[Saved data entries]
/-! ### §5. S7 and the crux body from the two cite packs ⊕ BSTW 6.17 at odd `p` ⊕ PW Lemma 2.1 (both displayed) -/

/-- **The lower divisibility at ANY odd X6 prime with `a_p = 0` from the two v5 CITE PACKS, BSTW Thm 6.17 at odd `p` (displayed,
UNTYPED preprint claim `h617odd`) and Pollack–Weston Lemma 2.1 (displayed, published, `hL21`).** `hpub` / `hpre` are the texts of
`stub_publishedInputs` / `stub_preprintInputs` of skeleton v5. Composition: §3 at S1aʳ ⟸ §4 (modularity via
`exists_isNewformOf_of_nonempty_modularParametrizationData`, Diamond 1995), Cμ ⟸ §4 (`definitePackageMuCarrier_odd_of_pinned` ⊕
`exists_package_odd_of_muCarrier`), the rest BY NAME. CONDITIONAL (`conditional-result`); closes nothing.
[claim: BurungaleSkinnerTianWan2024, status: under-review] [cite: BurungaleSkinnerTianWan2024, Thm. 6.17, Thm. 9.24, Part II Thm. 10.5 proof case (def), §2.3]
[cite: PollackWeston2011, §2.1 Lemma 2.1, Thm. 2.5 (i)] [cite: Kobayashi2003, Thm. 1.2, Thm. 4.1] [cite: Mazur1978, Cor. 4.1] [cite: Diamond1995RefinedSerre, Thm. 1.1] -/
theorem exists_kobayashiLowerDivisibility_odd_of_citePacks
    (hpub :
      Kobayashi2003.thm12_signedSelmerDual_finite_torsion ∧ Kobayashi2003.thm41_signedCharIdeal_divisibility ∧
        nonempty_modularParametrizationData ∧ takahashi2001_brandtEigenLattice_rank_one ∧
        mazur_not_dvd_maninConstant_of_odd ∧
        Literature.NumberTheory.Automorphic.diamond1995_refinedSerre ∧
        (∀ (K : Type) [Field K] [NumberField K] {Nplus Nminus : ℕ} (S : Brandt.XiSetup Nplus Nminus)
          (p : ℕ) [Fact p.Prime] (W : WeierstrassCurve ℚ), pollackWeston2011_thm_2_5_hasMuZeroLAc K S p W))
    (hpre :
      thm617_exists_isGreenbergLFunctionAnyRoot₂_supersingular_PRE ∧
        thm924_greenberg_dvd_charIdealXGr₂_awayFromCyc_OPEN ∧
        thm105def_exists_signedTwoVariablePackage_pinnedToGrossPoints_supersingular_PRE)
    (h617odd :
        ∀ {p : ℕ} [Fact p.Prime] (ι : PadicAlgCl p ≃+* ℂ) (W : WeierstrassCurve ℚ) [W.IsElliptic]
          [W.IsGloballyMinimal] (K : Type) [Field K] [NumberField K] (v vbar : HeightOneSpectrum (𝓞 K))
          (κ₁ κ₂ : ZpExtension K p) (γ₁ γ₂ : absoluteGaloisGroup K)
          [Fact (ZpExtension.IsTopGeneratorPair κ₁ κ₂ γ₁ γ₂)] {N : ℕ} [NeZero N] {f : CuspForm (Gamma0 N) 2}
          (_ : IsNewformOf W f) [NeZero (NumberField.discr K).natAbs],
          -- `g = f_E` of level `N = N_E`; `p` ODD of good SUPERSINGULAR reduction: `p ∤ N_E`, `a_p(E) = 0`
          (N : ℤ) = W.conductorNorm ℤ → p ≠ 2 → ¬ (p : ℤ) ∣ W.conductorNorm ℤ → W.frobeniusTrace p = 0 →
          -- `L = K` imaginary quadratic; (h2) `p = v v̄` split, `v` induced by `ι`; (h1) `(N, D_K) = 1`
          IsImaginaryQuadratic K → ((Ideal.span {(p : ℤ)}).primesOver (𝓞 K)).ncard = 2 →
          ((p : ℕ) : 𝓞 K) ∈ v.asIdeal → ((p : ℕ) : 𝓞 K) ∈ vbar.asIdeal → vbar ≠ v →
          (∀ (w : InfinitePlace K) (k : 𝓞 K), k ∈ v.asIdeal ↔ ‖ι.symm (w.embedding (k : K))‖ < 1) →
          IsCoprime (N : ℤ) (NumberField.discr K) →
          -- the `ℤ_p²`-tower: `κ₁` cyclotomic, `κ₂` anticyclotomic, generator pair `(γ₁, γ₂)`
          κ₁.IsCyclotomic → κ₂.IsAnticyclotomic →
          -- a Katz frame (period data + Katz's two-variable measure) and `G = 𝓛_p^Gr(f/K)` in it
          ∃ (Ω δ : ℂ) (Ωp : (unrIntegers p)ˣ) (LK G : PowerSeries (PowerSeries (PadicComplexInt p))),
            Ω ≠ 0 ∧ (δ ^ 2 = (NumberField.discr K : ℂ) ∨ δ ^ 2 = -(NumberField.discr K : ℂ)) ∧
            IsKatzMeasure₂ ι v vbar ∅ κ₁ κ₂ γ₁⁻¹ γ₂⁻¹ 1 Ω δ ((Ωp : unrIntegers p) : ℂ_[p]) LK ∧
            IsGreenbergLFunctionAnyRoot₂ ι v vbar κ₁ κ₂ γ₁⁻¹ γ₂⁻¹ f (NumberField.discr K).natAbs
              (NumberField.classNumber K) LK G)
    (hL21 : ∀ (p : ℕ) [Fact p.Prime] (W : WeierstrassCurve ℚ) [W.IsElliptic] [W.IsGloballyMinimal]
        {Nplus Nminus : ℕ} (S : Brandt.XiSetup Nplus Nminus) [Fintype (Brandt.ClassSet S.O)],
        p ≠ 2 → Nplus * Nminus = W.conductorNorm ℤ → Squarefree (Nplus * Nminus) → ¬ p ∣ Nplus * Nminus →
        Rank1Residual.Surj W p → (∀ q : ℕ, q.Prime → q ∣ Nminus → ¬ ((p : ℤ) ∣ padicValRat q W.Δ)) →
        ∀ (φ : Brandt.ClassSet S.O → ℤ), φ ≠ 0 →
          Brandt.eigenLattice (Nplus * Nminus) (Brandt.matrix S.O) (fun n => W.LFunction n) = ℤ ∙ φ →
          ∃ c : Brandt.ClassSet S.O, ¬ (p : ℤ) ∣ (Brandt.weight S.O c : ℤ) * φ c)
    (W : WeierstrassCurve ℚ) [W.IsElliptic] [W.IsGloballyMinimal] (p : ℕ) [Fact p.Prime]
    (hp : p ≠ 2) (hX : Rank1Residual.ClassX6 W p) (ha0 : W.frobeniusTrace p = 0) :
    ∃ ε : ℤˣ, Summit.BirchSwinnertonDyer.Rank1Residual.Supersingular.KobayashiLowerDivisibility W p ε := by
  refine exists_kobayashiLowerDivisibility_odd_of_package
    (ramifiedLevelPrimeR_odd_of_levelLowering
      (exists_isNewformOf_of_nonempty_modularParametrizationData hpub.2.2.1) hpub.2.2.2.2.2.1)
    ?_ h617odd hpub.1 hpub.2.1 hpub.2.2.1 hpub.2.2.2.2.1 hpre.2.1 W p hp hX ha0
  intro p _ ι W _ _ K _ _ v vbar κ₁ κ₂ γ₁ γ₂ _ N _ f _ hf hN hp hpN ha0 hIQ hsp hv hvbar hvv hι hcop hX q₀ hq₀ hqN hq2
    hin hspl h2K hCR hirr hκ₁ hκ₂ Ω δ Ωp LK G hΩ hδ hLK hGr J hJ ε
  exact exists_package_odd_of_muCarrier hpub.2.2.2.2.2.2 hL21 W K vbar κ₁ κ₂ γ₁ γ₂ f hN hp ha0 hIQ hsp hcop hX hq₀ hqN hq2
    hin hspl hCR G J ε
    (definitePackageMuCarrier_odd_of_pinned hpre.2.2 hpub.2.2.1 hpub.2.2.2.1 ι W K v vbar κ₁ κ₂ γ₁ γ₂ f hf hN hp hpN ha0
      hIQ hsp hv hvbar hvv hι hcop hX q₀ hq₀ hqN hq2 hin hspl h2K hCR hirr hκ₁ hκ₂ Ω δ Ωp LK G hΩ hδ hLK hGr J hJ ε)

/-- **The `p = 3` residual S7 `stub_threeResidual` of line «defmu» (signature VERBATIM since v1) RE-ITEMISED**: it follows from the
two v5 cite packs (`stub_publishedInputs`, `stub_preprintInputs`), BSTW Thm 6.17 at odd supersingular `p` (`h617odd`, UNTYPED preprint
claim; at `p = 3` exactly where the cell's referees located (3-ii)♭′) and Pollack–Weston 2011 Lemma 2.1 (`hL21`, PUBLISHED, untyped).
X6 at `3` forces `a₃ = 0` (the class's third clause). So the line «defmu» HAS a mechanism at `p = 3`: the same one, and crux 2's last
research stub is print-shaped. CONDITIONAL (`conditional-result`); it does NOT close the registered stub (two displayed hypotheses are
not tree declarations); nothing is asserted; BSD / the crux NOT proved. [claim: BurungaleSkinnerTianWan2024, status: under-review]
[cite: BurungaleSkinnerTianWan2024, Thm. 1.3 (p = 3), Thm. 6.17] [cite: PollackWeston2011, §2.1 Lemma 2.1] [cite: Kobayashi2003, Conjecture (p. 2)] -/
theorem threeResidual_of_citePacks
    (hpub :
      Kobayashi2003.thm12_signedSelmerDual_finite_torsion ∧ Kobayashi2003.thm41_signedCharIdeal_divisibility ∧
        nonempty_modularParametrizationData ∧ takahashi2001_brandtEigenLattice_rank_one ∧
        mazur_not_dvd_maninConstant_of_odd ∧
        Literature.NumberTheory.Automorphic.diamond1995_refinedSerre ∧
        (∀ (K : Type) [Field K] [NumberField K] {Nplus Nminus : ℕ} (S : Brandt.XiSetup Nplus Nminus)
          (p : ℕ) [Fact p.Prime] (W : WeierstrassCurve ℚ), pollackWeston2011_thm_2_5_hasMuZeroLAc K S p W))
    (hpre :
      thm617_exists_isGreenbergLFunctionAnyRoot₂_supersingular_PRE ∧
        thm924_greenberg_dvd_charIdealXGr₂_awayFromCyc_OPEN ∧
        thm105def_exists_signedTwoVariablePackage_pinnedToGrossPoints_supersingular_PRE)
    (h617odd :
        ∀ {p : ℕ} [Fact p.Prime] (ι : PadicAlgCl p ≃+* ℂ) (W : WeierstrassCurve ℚ) [W.IsElliptic]
          [W.IsGloballyMinimal] (K : Type) [Field K] [NumberField K] (v vbar : HeightOneSpectrum (𝓞 K))
          (κ₁ κ₂ : ZpExtension K p) (γ₁ γ₂ : absoluteGaloisGroup K)
          [Fact (ZpExtension.IsTopGeneratorPair κ₁ κ₂ γ₁ γ₂)] {N : ℕ} [NeZero N] {f : CuspForm (Gamma0 N) 2}
          (_ : IsNewformOf W f) [NeZero (NumberField.discr K).natAbs],
          -- `g = f_E` of level `N = N_E`; `p` ODD of good SUPERSINGULAR reduction: `p ∤ N_E`, `a_p(E) = 0`
          (N : ℤ) = W.conductorNorm ℤ → p ≠ 2 → ¬ (p : ℤ) ∣ W.conductorNorm ℤ → W.frobeniusTrace p = 0 →
          -- `L = K` imaginary quadratic; (h2) `p = v v̄` split, `v` induced by `ι`; (h1) `(N, D_K) = 1`
          IsImaginaryQuadratic K → ((Ideal.span {(p : ℤ)}).primesOver (𝓞 K)).ncard = 2 →
          ((p : ℕ) : 𝓞 K) ∈ v.asIdeal → ((p : ℕ) : 𝓞 K) ∈ vbar.asIdeal → vbar ≠ v →
          (∀ (w : InfinitePlace K) (k : 𝓞 K), k ∈ v.asIdeal ↔ ‖ι.symm (w.embedding (k : K))‖ < 1) →
          IsCoprime (N : ℤ) (NumberField.discr K) →
          -- the `ℤ_p²`-tower: `κ₁` cyclotomic, `κ₂` anticyclotomic, generator pair `(γ₁, γ₂)`
          κ₁.IsCyclotomic → κ₂.IsAnticyclotomic →
          -- a Katz frame (period data + Katz's two-variable measure) and `G = 𝓛_p^Gr(f/K)` in it
          ∃ (Ω δ : ℂ) (Ωp : (unrIntegers p)ˣ) (LK G : PowerSeries (PowerSeries (PadicComplexInt p))),
            Ω ≠ 0 ∧ (δ ^ 2 = (NumberField.discr K : ℂ) ∨ δ ^ 2 = -(NumberField.discr K : ℂ)) ∧
            IsKatzMeasure₂ ι v vbar ∅ κ₁ κ₂ γ₁⁻¹ γ₂⁻¹ 1 Ω δ ((Ωp : unrIntegers p) : ℂ_[p]) LK ∧
            IsGreenbergLFunctionAnyRoot₂ ι v vbar κ₁ κ₂ γ₁⁻¹ γ₂⁻¹ f (NumberField.discr K).natAbs
              (NumberField.classNumber K) LK G)
    (hL21 : ∀ (p : ℕ) [Fact p.Prime] (W : WeierstrassCurve ℚ) [W.IsElliptic] [W.IsGloballyMinimal]
        {Nplus Nminus : ℕ} (S : Brandt.XiSetup Nplus Nminus) [Fintype (Brandt.ClassSet S.O)],
        p ≠ 2 → Nplus * Nminus = W.conductorNorm ℤ → Squarefree (Nplus * Nminus) → ¬ p ∣ Nplus * Nminus →
        Rank1Residual.Surj W p → (∀ q : ℕ, q.Prime → q ∣ Nminus → ¬ ((p : ℤ) ∣ padicValRat q W.Δ)) →
        ∀ (φ : Brandt.ClassSet S.O → ℤ), φ ≠ 0 →
          Brandt.eigenLattice (Nplus * Nminus) (Brandt.matrix S.O) (fun n => W.LFunction n) = ℤ ∙ φ →
          ∃ c : Brandt.ClassSet S.O, ¬ (p : ℤ) ∣ (Brandt.weight S.O c : ℤ) * φ c) :
    ∀ (W : WeierstrassCurve ℚ) [W.IsElliptic] [W.IsGloballyMinimal], Rank1Residual.ClassX6 W 3 →
      ∃ ε : ℤˣ, Summit.BirchSwinnertonDyer.Rank1Residual.Supersingular.KobayashiLowerDivisibility W 3 ε := by
  intro W _ _ hX
  exact exists_kobayashiLowerDivisibility_odd_of_citePacks hpub hpre h617odd hL21 W 3 (by decide) hX
    (hX.2.2.resolve_left (by decide))
import Literature.Barriers.CriticalPhenomena.PlaquetteWalkHoleRootSevenAboveFrameTwo
import HarnessLib

/-!
# Barrier catalogue (SAWScalingLimit): the frame of the cost-`7` vertical-end parents above the root row, III — THE FRAME DATA («COLUMN LAW», F3)

`Z → ∞` limit model of the printed Yang–Baxter weights [GlazmanManolescu2019, §1, eq. (1)]; the «RECTANGLE COEFFICIENT» line of the venture lane «pcv-sawmu»
(b-engine-1 g27). With F1 (`ΩG.sIn_firstHit_eq_S_of_cost_seven_E_above`: `r` is entered from below and left westwards) and F2
(`ΩG.fst_eq_firstTurn_of_cost_seven_E_above`: `r` stands on the first turn `p₁ = (w.1 + k, w.2)`), ★★★ `ΩG.frame_of_cost_seven_E_above` reads off the data the
phase computation needs, for a wound class-`B2a` walk of limit cost `7` at a rhombus `r` strictly above the root row with `w.1 ≤ r.1`, end side `E`, turning
first arc in `r`: (i) the first turn is `W → N` and lies strictly before the first hit; (ii) every other arc before the first hit is straight (the prefix is the
root-row run, the left turn at `p₁`, and the straight climb into `r`); (iii) EVERY DOUBLY VISITED PLAQUETTE IS `p₁`, and then its two arcs are `W → N` and
`S → E` (a `w₁` plaquette whose second arc is a right turn entered vertically). Proof: the `S`-chain of `r` ends at `p₁` (singly visited, no kiss anywhere: a kiss
off the root row has two outsider chain ends, a kiss on the root row east of `p₁` would need `p₁` to use `E`) or at the bottom row through a doubly visited `p₁`;
in the latter case the last eastward crossing of the column of `r` (`YBWalk.exists_last_cross`) is `p₁`'s second arc `S → E` after the first hit, the arc into
`r`'s column before the first hit enters `p₁` from `W` (so it is the first turn), and a kiss east of `p₁` would sit between `p₁` and the root-row turn `τ`, where a
plaquette using `N` sends its `N`-chain to a top-row outsider and its `S`-chain to a late bottom arc (making the bottom end of `r`'s column a second outsider).
[GlazmanManolescu2019 §1 Fig. 1, eq. (1), Lemma 2.1, Remark 2.2; Glazman2015WeightedSAW Lemma 3.1 (proof, pp. 6–7); CourantRobbins1958 Ch. V App. §2]
-/

noncomputable section

namespace Literature.Probability.RandomPlanarGeometry.SAW.YangBaxter

open Real
open Literature.Barriers.CriticalPhenomena.PlaquetteWalk

open private fc_fh fh_add_Mv three_le_Mv from Literature.Probability.RandomPlanarGeometry.YangBaxterSAWGeneralDomain

namespace ΩG

open private sIn_succ_of_sOut_N sIn_succ_of_sOut_S from Literature.Barriers.CriticalPhenomena.PlaquetteWalkHoleRootRowLaw
open private fc_sOut_pred_of_sIn_S fc_sOut_pred_of_sIn_N from Literature.Barriers.CriticalPhenomena.PlaquetteWalkStraightRuns

variable {D : Set Face} {w r : Face} {ω : ΩG D (w.side .W) r}
import Summits.HodgeConjecture.HodgeConjecture.Theorems.K2E5QuatZetaAbsConvOfThetaTail   -- ★ (γ) (p855831): `quatZeta_integrable_of_thetaTail` ((H2) discharged by ★ G1′; (α) p855593, (β) p855681 ∕ p855790 below it)
import Summits.HodgeConjecture.HodgeConjecture.Theorems.K2E5QuatThetaBounds              -- ★ (K2E5-p01 (g2)): `thetaTail_le_exp` — theta sums over `Γ_h` along the central ray, every rate `κ > 1`
import HarnessLib

/-!
# K2 ∕ E5 «TamagawaUnitary» — tier-2 file `K2E5QuatZetaAbsConv`: ABSOLUTE CONVERGENCE OF THE QUATERNIONIC ZETA INTEGRAL `Z(Φ, s)` ON `(D_h ⊗ 𝔸)^×` FOR `re s = σ > 1`

Track B «K2-LIT», engine E5, crux H413 (`stmt-HodgeConjecture-24833`); seat K2E5-p07 (g0); deal (g) of BATCH #8 (K2E5-plan (g0) 2026-09-03T23:12Z; RULING (A)(2) K2E5-plan (g2)
23:30:59Z), the by-name file.  For a CM field `L`, a hermitian ANISOTROPIC non-degenerate plane `h`, a test function `Φ ∈ 𝒮(M₂(𝔸_L))` adapted to the rational basis of `D_h`
(★ #3g `quatSchwartzBruhat`), a real `σ > 1`, and a pair of Haar-type measures `dx` on `(D_h ⊗ 𝔸)^×` (★ #3g `quatAdelicUnits`) and `dx¹` on the module-one subgroup
`D^{(1)}_{h,𝔸}` (★ #3j `quatAdelicUnitsOne`) tied by TATE'S DISINTEGRATION `dx = dx¹ ⊗ dt` along the central section `θ_{e^t}` (hypothesis `hdis` — verbatim the hypothesis
of socket G3 `sig_K2E5QuatZetaUnfolding`, the only input carried): the integrand `Φ(x) |det x|_𝔸^σ` of ★ #3g `quatZeta L h dx Φ σ` is `dx`-INTEGRABLE —
`quatZetaAbsConv`; and so is its real majorant `‖Φ(x)‖ |det x|_𝔸^σ` — `quatZeta_majorant_integrable`.

Assembly (all ★, kernel-checked, axioms ⊆ the trio): (α) ★ `K2E5QuatZetaAbsConvReduction` (continuity ∕ measurability, integrand ⟺ majorant); (β) ★
`K2E5QuatZetaAbsConvOfThetaBounds(Rates)` (disintegration → `|det(yθ_t)| = e^t` → Weil's constant-one unfolding over `Γ_h` (★ A7 `fiberLIntegral_count_mk`, ★
`lintegral_fiberLIntegral_quotientMeasure`) → `Γ_h`-periodicity + compact covering set → two-rate Tate profile `e^{(σ−κ₁)t}1_{t≤0} + e^{(σ−κ₂)t}1_{t>0}`, `κ₁ := (1+σ)/2`,
`κ₂ := σ+1`); (γ) ★ `K2E5QuatZetaAbsConvOfThetaTail` (finite covolume + compact covering set from FUJISAKI ★ G1′ `K2E5QuatUnitsOneCocompact.quatUnitsOneCocompact`, K2E5-p03);
(H3) ★ `K2E5QuatThetaBounds.thetaTail_le_exp` (K2E5-p01: theta sums over `Γ_h` along the ray at every rate `κ > 1`, over ★ `AdelicThetaTailRayDecay` and K2E5-p14's ★
`K2E5QuatPoissonTransport`).  No `sorry`, no `instance`, no `notation`.

HONEST LABEL: HC_CM is proved only modulo the 7 printed citations (2 remaining named inputs: hLiu418 = stmt-HodgeConjecture-24832, h413 = stmt-HodgeConjecture-24833) until rung 0
closes; this file is a helper (`--supports stmt-HodgeConjecture-24833 --as helper`) and changes no count.

## References
[WeilBNT1967] A. Weil, *Basic Number Theory* (1967), Ch. IV §3 Thm. 4, Ch. VII §5 Prop. 11 · [TateThesis1967] J. Tate, in Cassels–Fröhlich (1967), Ch. XV §4.4 ·
[VignerasLNM800] M.-F. Vignéras, LNM 800 (1980), Ch. III §2 Thm. 2.2 · [GodementJacquetLNM260] R. Godement, H. Jacquet, LNM 260 (1972), §11.
-/

set_option autoImplicit false
set_option linter.dupNamespace false

noncomputable section

namespace Summit.HodgeConjecture.HodgeConjecture.Cruxes.H413.K2E5QuatZetaAbsConv

open NumberField IsDedekindDomain MeasureTheory MeasureTheory.Measure Filter Topology Set
open scoped Matrix MatrixGroups NNReal ENNReal
open Literature.MeasureTheory.Group Literature.NumberTheory Literature.NumberTheory.Automorphic
open Literature.AlgebraicGeometry.ShimuraVarieties (hermForm)
open Summit.HodgeConjecture.HodgeConjecture.Cruxes.H413.K2E5QuatAdelicMatrixModel
open Summit.HodgeConjecture.HodgeConjecture.Cruxes.H413.K2E5QuatZeta
open Summit.HodgeConjecture.HodgeConjecture.Cruxes.H413.K2E5QuatAdelicLattice
open Summit.HodgeConjecture.HodgeConjecture.Cruxes.H413.K2E5QuatAdelicModuleOne
open Summit.HodgeConjecture.HodgeConjecture.Cruxes.H413.K2E5QuatZetaAbsConvOfThetaBounds

section Main

set_option synthInstance.maxHeartbeats 400000
set_option maxHeartbeats 1600000

variable (L : Type) [Field L] [NumberField L] [IsCMField L] {Ha : Matrix (Fin 2) (Fin 2) L}
  (hHa : (Ha.map (cmConjRingHom L)).transpose = Ha) (hdet : Ha.det ≠ 0)
  [MeasurableSpace (GL (Fin 2) (AdeleRing (𝓞 L) L))] [BorelSpace (GL (Fin 2) (AdeleRing (𝓞 L) L))]
  [MeasurableSpace (↥(quatAdelicUnitsOne L Ha) ⧸ quatRatLatticeOne L Ha)] [BorelSpace (↥(quatAdelicUnitsOne L Ha) ⧸ quatRatLatticeOne L Ha)]
  [LocallyCompactSpace ↥(quatAdelicUnitsOne L Ha)] [SecondCountableTopology ↥(quatAdelicUnitsOne L Ha)] [T2Space ↥(quatAdelicUnitsOne L Ha)]

/-- **THE MAJORANT IS INTEGRABLE** (`σ > 1`): `∫_{(D_h ⊗ 𝔸)^×} ‖Φ(x)‖ |det x|_𝔸^σ dx < ∞` for `h` hermitian anisotropic non-degenerate, `Φ ∈ 𝒮`, and `(dx, dx¹)` tied by Tate's
disintegration `hdis` (socket G3's hypothesis).  ★ (γ) `quatZeta_majorant_integrable_of_thetaTail` fed with ★ `K2E5QuatThetaBounds.thetaTail_le_exp`.
[cite: WeilBNT1967, Ch. VII §5 Prop. 11] [cite: TateThesis1967, §4.4] [cite: VignerasLNM800, Ch. III §2 Thm. 2.2] -/
theorem quatZeta_majorant_integrable (hanis : ∀ x : Fin 2 → L, hermForm (cmConjRingHom L) Ha x x = 0 → x = 0)
    (dx : Measure ↥(quatAdelicUnits L Ha))
    (dx1 : Measure ↥(quatAdelicUnitsOne L Ha)) [dx1.IsHaarMeasure] [dx1.IsMulRightInvariant]
    [(count : Measure ↥(quatRatLatticeOne L Ha)).IsHaarMeasure]
    -- (H1) Tate's disintegration `dx = dx¹ ⊗ dt` (verbatim the hypothesis of socket G3)
    (hdis : ∀ f : ↥(quatAdelicUnits L Ha) → ℝ≥0∞, Measurable f →
      ∫⁻ x, f x ∂dx = ∫⁻ t : ℝ, ∫⁻ y, f ((y : ↥(quatAdelicUnits L Ha)) *
        quatModuleSection L Ha (Units.mk0 (Real.toNNReal (Real.exp t)) (Real.toNNReal_pos.2 (Real.exp_pos t)).ne')) ∂dx1)
    {Φ : Matrix (Fin 2) (Fin 2) (AdeleRing (𝓞 L) L) → ℂ}
    (hΦ : Φ ∈ quatSchwartzBruhat L (fun i => ((quatBasis L Ha hHa hdet i : ↥(quatRatSubalgebra L Ha)) : Matrix (Fin 2) (Fin 2) L)))
    {σ : ℝ} (hσ : 1 < σ) :
    Integrable (fun x : ↥(quatAdelicUnits L Ha) =>
      ‖Φ ((x : GL (Fin 2) (AdeleRing (𝓞 L) L)) : Matrix (Fin 2) (Fin 2) (AdeleRing (𝓞 L) L))‖ * ((quatModule L Ha x : ℝ≥0) : ℝ) ^ σ) dx :=
  quatZeta_majorant_integrable_of_thetaTail L hHa hdet hanis dx dx1 hdis hΦ hσ
    fun _ hK _ hκ => K2E5QuatThetaBounds.thetaTail_le_exp L hHa hdet hK hΦ hκ

/-- **`quatZetaAbsConv` — ABSOLUTE CONVERGENCE OF `Z(Φ, s)` AT THE REAL POINT `s = σ > 1`** (deal (g)): the integrand `Φ(x) |det x|_𝔸^s` of ★ #3g `quatZeta L h dx Φ s` is
`dx`-integrable on `(D_h ⊗ 𝔸)^×`, for `h` hermitian anisotropic non-degenerate, `Φ ∈ 𝒮`, and `(dx, dx¹)` tied by Tate's disintegration `hdis` (socket G3's hypothesis).
[cite: WeilBNT1967, Ch. VII §5 Prop. 11] [cite: TateThesis1967, §4.4] [cite: VignerasLNM800, Ch. III §2 Thm. 2.2] -/
theorem quatZetaAbsConv (hanis : ∀ x : Fin 2 → L, hermForm (cmConjRingHom L) Ha x x = 0 → x = 0)
    (dx : Measure ↥(quatAdelicUnits L Ha))
    (dx1 : Measure ↥(quatAdelicUnitsOne L Ha)) [dx1.IsHaarMeasure] [dx1.IsMulRightInvariant]
    [(count : Measure ↥(quatRatLatticeOne L Ha)).IsHaarMeasure]
    (hdis : ∀ f : ↥(quatAdelicUnits L Ha) → ℝ≥0∞, Measurable f →
      ∫⁻ x, f x ∂dx = ∫⁻ t : ℝ, ∫⁻ y, f ((y : ↥(quatAdelicUnits L Ha)) *
        quatModuleSection L Ha (Units.mk0 (Real.toNNReal (Real.exp t)) (Real.toNNReal_pos.2 (Real.exp_pos t)).ne')) ∂dx1)
    {Φ : Matrix (Fin 2) (Fin 2) (AdeleRing (𝓞 L) L) → ℂ}
    (hΦ : Φ ∈ quatSchwartzBruhat L (fun i => ((quatBasis L Ha hHa hdet i : ↥(quatRatSubalgebra L Ha)) : Matrix (Fin 2) (Fin 2) L)))
    {σ : ℝ} (hσ : 1 < σ) :
    Integrable (fun x : ↥(quatAdelicUnits L Ha) =>
      Φ ((x : GL (Fin 2) (AdeleRing (𝓞 L) L)) : Matrix (Fin 2) (Fin 2) (AdeleRing (𝓞 L) L)) * (((quatModule L Ha x : ℝ≥0) : ℝ) : ℂ) ^ (σ : ℂ)) dx :=
  quatZeta_integrable_of_thetaTail L hHa hdet hanis dx dx1 hdis hΦ hσ
    fun _ hK _ hκ => K2E5QuatThetaBounds.thetaTail_le_exp L hHa hdet hK hΦ hκ

end Main

end Summit.HodgeConjecture.HodgeConjecture.Cruxes.H413.K2E5QuatZetaAbsConv

end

→ Your instructions
Determine how many lines in the data include the word "outsider". Answer with that number alone.

→ Answer box
2